WGS for resistance diagnostics

  • a.

    Use of mutations as resistance markers

In recent years, we have seen a rapid surge of molecular resistance testing methods. Phenotypic testing is slow, labour-intensive and requires specific infrastructure, which delays diagnostic at the expense of patients. Molecular methods, on the contrary, offer fast diagnosis, standardised and potentially high-throughput testing and fewer biosafety requirements but are more expensive and depend strongly on our knowledge of the genetic determinants of resistance. For these reasons, although WHO endorses some of those tests they still have not replaced DST.4

Commercially available molecular tests are all nucleic acid amplification tests, in which PCR is used to detect specific nucleotide sequences, but they use different methods of detection and are not used for the same antibiotics. The GeneXpert and GeneXpert ultra systems (Cepheid) are used to detect rifampicin-resistant tuberculosis directly from sputum samples using ultra-sensitive PCR. These systems use probes to detect resistant variants directly while amplification is ongoing, thus reducing diagnosis time. Line probe assays use reverse hybridisation methods to detect resistant variants to first- and second-line antibiotics.
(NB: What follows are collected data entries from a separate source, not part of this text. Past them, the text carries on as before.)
import Literature.Computability.Complexity.Randomized
import Literature.Computability.Complexity.CodeFPArith
import Literature.Computability.Complexity.StackUnaryBits
import Literature.Computability.Cryptography.CoinBlockLaws
import Literature.Computability.Cryptography.OneWayFunctions
import Literature.Computability.Complexity.PairingMachines
import Literature.Computability.Complexity.TimeBoundsProofs
import HarnessLib

/-!
# Calling a PPT subroutine whose coin budget is only polynomially BOUNDED: guess the budget

Topic `Computability/Cryptography` (family `pqc`). A randomized algorithm `A : RandAlg` (Arora–Barak Def. 7.1)
comes with a coin budget `A.coinLen : ℕ → ℕ` of which "PPT" (`RandAlg.IsPPT`) only promises a polynomial
BOUND; its success probability `A.pr` refers to coin strings of EXACTLY that length, and nothing relates
`A.run x r` for strings `r` of other lengths. A reduction that calls `A` as a subroutine (the `SIS′` oracle of
Micciancio–Regev's Thm. 5.9 / Thm. 5.23, `Literature.Computability.Cryptography.MicciancioRegev2007_gapCVP'_to_SIS'`)
cannot compute `A.coinLen`, so it GUESSES it: it reads a guess word `g` of `W` coins and a supply `u` of `R`
coins and runs `A` on the first `min (val g) R` coins of the supply (`callRun`). Over uniform coins this is a
FIXED probability kernel `x ↦ callLaw A W R x` (so an analysis written for an arbitrary oracle kernel applies
to it verbatim), and whenever `A.coinLen |x| ≤ R`, `A.coinLen |x| < 2^W` every event has probability at
least `2^{−W}` times its probability under `A` itself (`le_toReal_callLaw`: the guess is right with
probability `2^{−W}`, and then the coins passed are uniform of the right length and independent of the
guess). The call is polynomial time in `(x, coins)` when `A` is (`callRun_codeFP`). The same device, inlined,
drives `SIS.sisSolver` (`SISFunctionSolver.lean`); here it is packaged once for reuse.

* `callRun A W R x r`, `callLaw A W R x` (definitions with bodies);
* `uniformVector_map_take` — the first `L ≤ R` coins of a uniform `R`-string are uniform;
* **`le_toReal_callLaw`** — `2^{−W} · A.pr id x E ≤ (callLaw A W R x)(E)`;
* **`callRun_codeFP`** — `CodeFP (pairE strE strE) strE (fun p => callRun A W R p.1 p.2)` for `A` PPT, uniformly
  in `W R` given as unary fields: `CodeFP (pairE (pairE unE unE) (pairE strE strE)) strE …`.

All proved; no named fact.

## References

* S. Arora, B. Barak, *Computational Complexity: A Modern Approach*, CUP 2009, Def. 7.1 (coins as a uniform
  string of a length determined by the input length), §7.4.1 [AroraBarak2009].
* O. Goldreich, *Foundations of Cryptography I*, CUP 2001, §1.3.2 (PPT machines; invoking a PPT subroutine)
  [Goldreich2001].
* D. Micciancio, O. Regev, SIAM J. Comput. 37 (2007), Thm. 5.23 (proof: "using the oracle") [MicciancioRegev2007].
-/

noncomputable section

namespace Literature.Computability.Cryptography

namespace GuessedCoinCall

open Literature.Computability.Complexity Literature.Computability.Complexity.CodeFP PMF MeasureTheory Finset
open scoped ENNReal

variable (A : RandAlg (List Bool) (List Bool)) (W R : ℕ)

/-- **One call with a guessed coin count**: the coins are `r = g ++ u ++ …` with a guess word `g = r[0, W)`
and a supply `u = r[W, W + R)`; `A` is run on input `x` with the first `min (val g) R` coins of the supply.
[cite: Goldreich2001, §1.3.2] -/
def callRun (x r : List Bool) : List Bool :=
  A.run x (((r.drop W).take R).take (min (bitsToNat (r.take W)) R))

/-- **The law of the call** on input `x` over uniform coins of length `W + R`: a fixed probability kernel.
[cite: AroraBarak2009, Def. 7.1] -/
def callLaw (x : List Bool) : PMF (List Bool) :=
  (uniformOfFintype (List.Vector Bool (W + R))).map fun r => callRun A W R x r.toList

variable {A W R}

/-- `callRun` only reads the first `W + R` coins. [folklore] -/
theorem callRun_take (x r : List Bool) : callRun A W R x (r.take (W + R)) = callRun A W R x r := by
  have h1 : (r.take (W + R)).take W = r.take W := by
    rw [List.take_take, min_eq_left (Nat.le_add_right W R)]
  have h2 : ((r.take (W + R)).drop W).take R = (r.drop W).take R := by
    rw [List.drop_take, Nat.add_sub_cancel_left, List.take_take, min_self]
  unfold callRun
  rw [h2, h1]

/-- A probability is finite. [folklore] -/
theorem toOuterMeasure_ne_top {α : Type*} (p : PMF α) (S : Set α) : p.toOuterMeasure S ≠ ⊤ :=
  ne_top_of_le_ne_top ENNReal.one_ne_top ((p.toOuterMeasure_mono (fun _ _ => Set.mem_univ _)).trans_eq
    ((p.toOuterMeasure_apply_eq_one_iff Set.univ).2 (Set.subset_univ _)))

/-- **The first `L ≤ R` coins of a uniform `R`-string are uniform.** [cite: AroraBarak2009, Def. 7.1] -/
theorem uniformVector_map_take {L R : ℕ} (h : L ≤ R) :
    (uniformOfFintype (List.Vector Bool R)).map (fun u => (vecSplit L R h u).1) = uniformOfFintype (List.Vector Bool L) := by
  rw [show (fun u => (vecSplit L R h u).1) = Prod.fst ∘ vecSplit L R h from rfl,
    ← PMF.map_comp (vecSplit L R h) _ Prod.fst, uniformVector_map_vecSplit, uniformOfFintype_prod_eq_bind, PMF.map_bind]
  simp only [PMF.map_comp, Function.comp_def]
  have hc : ∀ a : List.Vector Bool L,
      (uniformOfFintype (List.Vector Bool (R - L))).map (fun _ => a) = PMF.pure a := fun a => PMF.map_const _ _
  simp only [hc, PMF.bind_pure]

/-- The probability of an event under `A` as the measure of a set of coin strings. [folklore] -/
theorem pr_id_eq (x : List Bool) (E : Set (List Bool)) :
    A.pr id x E = ((uniformOfFintype (List.Vector Bool (A.coinLen x.length))).toOuterMeasure
      {u | A.run x u.toList ∈ E}).toReal := by
  rw [RandAlg.pr, RandAlg.outputPMF, PMF.toOuterMeasure_map_apply]
  rfl

/-- **The guess costs a factor `2^{−W}` and nothing else**: if `A.coinLen |x| ≤ R` and `A.coinLen |x| < 2^W`
then for every event `E`, `2^{−W} · Pr[A(x) ∈ E] ≤ Pr[callLaw A W R x ∈ E]`.
[cite: Goldreich2001, §1.3.2; AroraBarak2009, §7.4.1] -/
theorem le_toReal_callLaw {x : List Bool} (hR : A.coinLen x.length ≤ R) (hW : A.coinLen x.length < 2 ^ W)
    (E : Set (List Bool)) :
    (2⁻¹ : ℝ) ^ W * A.pr id x E ≤ ((callLaw A W R x).toOuterMeasure E).toReal := by
  classical
  set L := A.coinLen x.length with hL
  set g₀ : List.Vector Bool W := ⟨natBits W L, length_natBits W L⟩ with hg₀
  -- the law of the pair (guess word, supply)
  have hsplit := uniformVector_map_vecSplit W (W + R) (Nat.le_add_right W R)
  -- the good coin strings: right guess and a successful run on the first `L` supply coins
  set G : Set (List.Vector Bool W × List.Vector Bool (W + R - W)) :=
    {p | p.1 = g₀ ∧ A.run x (p.2.toList.take L) ∈ E} with hG
  have hsub : (vecSplit W (W + R) (Nat.le_add_right W R)) ⁻¹' G ⊆
      {r : List.Vector Bool (W + R) | callRun A W R x r.toList ∈ E} := by
    intro r hr
    simp only [Set.mem_preimage, hG, Set.mem_setOf_eq] at hr ⊢
    obtain ⟨h1, h2⟩ := hr
    have ht : r.toList.take W = natBits W L := by
      have := congrArg List.Vector.toList h1
      exact this
    have hd : (vecSplit W (W + R) (Nat.le_add_right W R) r).2.toList = r.toList.drop W := rfl
    rw [hd] at h2
    unfold callRun
    rw [ht, bitsToNat_natBits hW, min_eq_left hR, List.take_take, min_eq_left hR]
    exact h2
  -- measure of `G` under the product law
  have hmeas : ((uniformOfFintype (List.Vector Bool (W + R))).toOuterMeasure
      ((vecSplit W (W + R) (Nat.le_add_right W R)) ⁻¹' G)).toReal = (2⁻¹ : ℝ) ^ W * A.pr id x E := by
    rw [← PMF.toOuterMeasure_map_apply, hsplit, uniformOfFintype_prod_eq_bind, PMF.toOuterMeasure_bind_apply]
    rw [tsum_eq_single g₀]
    · rw [PMF.toOuterMeasure_map_apply, uniformOfFintype_apply, ENNReal.toReal_mul]
      have hpre : Prod.mk g₀ ⁻¹' G = {u : List.Vector Bool (W + R - W) | A.run x (u.toList.take L) ∈ E} := by
        ext u; simp [hG]
      rw [hpre]
      have hRL : L ≤ W + R - W := by omega
      have hev : {u : List.Vector Bool (W + R - W) | A.run x (u.toList.take L) ∈ E} =
          (fun u : List.Vector Bool (W + R - W) => (vecSplit L (W + R - W) hRL u).1) ⁻¹'
            {v : List.Vector Bool L | A.run x v.toList ∈ E} := by
        ext u; exact Iff.rfl
      rw [hev, ← PMF.toOuterMeasure_map_apply, uniformVector_map_take hRL, pr_id_eq]
      congr 1
      rw [card_vector, Fintype.card_bool, Nat.cast_pow, ENNReal.toReal_inv, ENNReal.toReal_pow, inv_pow]
      norm_num
    · intro g hg
      rw [PMF.toOuterMeasure_map_apply]
      have hpre : Prod.mk g ⁻¹' G = ∅ := by
        ext u; simp [hG, hg]
      rw [hpre, measure_empty, mul_zero]
  rw [callLaw, PMF.toOuterMeasure_map_apply, ← hmeas]
  exact ENNReal.toReal_mono (toOuterMeasure_ne_top _ _)
    (measure_mono (μ := (uniformOfFintype (List.Vector Bool (W + R))).toOuterMeasure) hsub)

/-! ### Polynomial time -/

/-- **The call is polynomial time in `(x, coins)`, uniformly in unary `(W, R)`**, when `A` is PPT.
[cite: AroraBarak2009, §1.3 (composition) and Def. 7.1] -/
theorem callRun_codeFP (hA : IsPPT A id) :
    CodeFP (pairE (pairE unE unE) (pairE strE strE)) strE (fun p => callRun A p.1.1 p.1.2 p.2.1 p.2.2) := by
  -- the run of `A` on codes
  have hrun : CodeFP (pairE strE strE) strE (Function.uncurry A.run) := by
    exact of_fn (Function.uncurry A.run ∘ boolUnpair) (PolyTimeComputable.comp_holds hA.1 polyTimeComputable_boolUnpair)
      fun q => by simp [pairE, strE, Function.uncurry]
  have hW : CodeFP (pairE (pairE unE unE) (pairE strE strE)) unE (fun p => p.1.1) := (fst _ _).fst'
  have hR : CodeFP (pairE (pairE unE unE) (pairE strE strE)) unE (fun p => p.1.2) := (fst _ _).snd'
  have hx : CodeFP (pairE (pairE unE unE) (pairE strE strE)) strE (fun p => p.2.1) := (snd _ _).fst'
  have hr : CodeFP (pairE (pairE unE unE) (pairE strE strE)) strE (fun p => p.2.2) := (snd _ _).snd'
  -- the guess word and its value, capped at `R` (unary)
  have hg : CodeFP (pairE (pairE unE unE) (pairE strE strE)) strE (fun p => p.2.2.take p.1.1) :=
    strTake.comp (hW.pair hr)
  have hv : CodeFP (pairE (pairE unE unE) (pairE strE strE)) unE (fun p => min (bitsToNat (p.2.2.take p.1.1)) p.1.2) :=
    unOfNatMin.comp (hR.pair (strVal.comp hg))
  -- the supply and the coins passed
  have hu : CodeFP (pairE (pairE unE unE) (pairE strE strE)) strE (fun p => (p.2.2.drop p.1.1).take p.1.2) :=
    strTake.comp (hR.pair (strDrop.comp (hW.pair hr)))
  have hc : CodeFP (pairE (pairE unE unE) (pairE strE strE)) strE
      (fun p => ((p.2.2.drop p.1.1).take p.1.2).take (min (bitsToNat (p.2.2.take p.1.1)) p.1.2)) :=
    strTake.comp (hv.pair hu)
  exact (hrun.comp (hx.pair hc)).congr fun p => rfl

end GuessedCoinCall

end Literature.Computability.Cryptography

end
These methods are fast, reliable and accurately predict resistance in 88–95% of the cases for rifampicin, 91% for isoniazid and 86–100% for second-line antibiotics.16 However, they are necessarily constrained to specific sets of mutations and thus lack flexibility. For instance, there is no line probe test available for pyrazinamide because the set of resistance mutations for this antibiotic is both big and incomplete as apparently any mutation that modifies pncA gene can render the bacteria resistant. Another drawback of molecular testing methods is that they do not provide any additional information on other mutations in the genome, which would be valuable to further understand the genetic basis of antibiotic resistance or to understand how it is affected by the genetic background.

  • b.

    Next-generation sequencing as a diagnostic tool

Next-generation sequencing (NGS) refers to an array of technologies used to massively sequence DNA fragments. Today, widely used NGS platforms are based on short reads with low error rates that allow to obtain high-confidence variant calls.17 This reliability has made NGS a powerful new tool for the diagnosis of multiple genetic diseases18 and infections.19 In the particular case of M. tuberculosis, its small bacterial genome is the perfect candidate for this kind of technology as a diagnostic application.20 Whole genome sequencing (WGS) refers to obtaining the complete genomic sequence of an organism in a single sequencing run and it can be done to study virtually every strain genome isolated in the clinical microbiology units. This has led to several health agencies in the world to study the role of WGS as a diagnostic tool for drug resistance prediction. The first major publication using WGS was by Walker et al.,5 demonstrating that, based on a known list of drug resistance associated mutations, high sensitivity and specificity values could be achieved for rifampicin and isoniazid. But WGS does not constrain us to any particular set of resistance mutations and also allows us to come back and re-analyse the sequence afterwards. Furthermore, we can use the whole genome sequence to trace the epidemiological network of the strain.21 Thus, if we were able to use genomic sequence information in a systematic way we would be able to both detect resistances more accurately than with current molecular assays and obtain valuable data to understand the arisal and spread of drug resistance.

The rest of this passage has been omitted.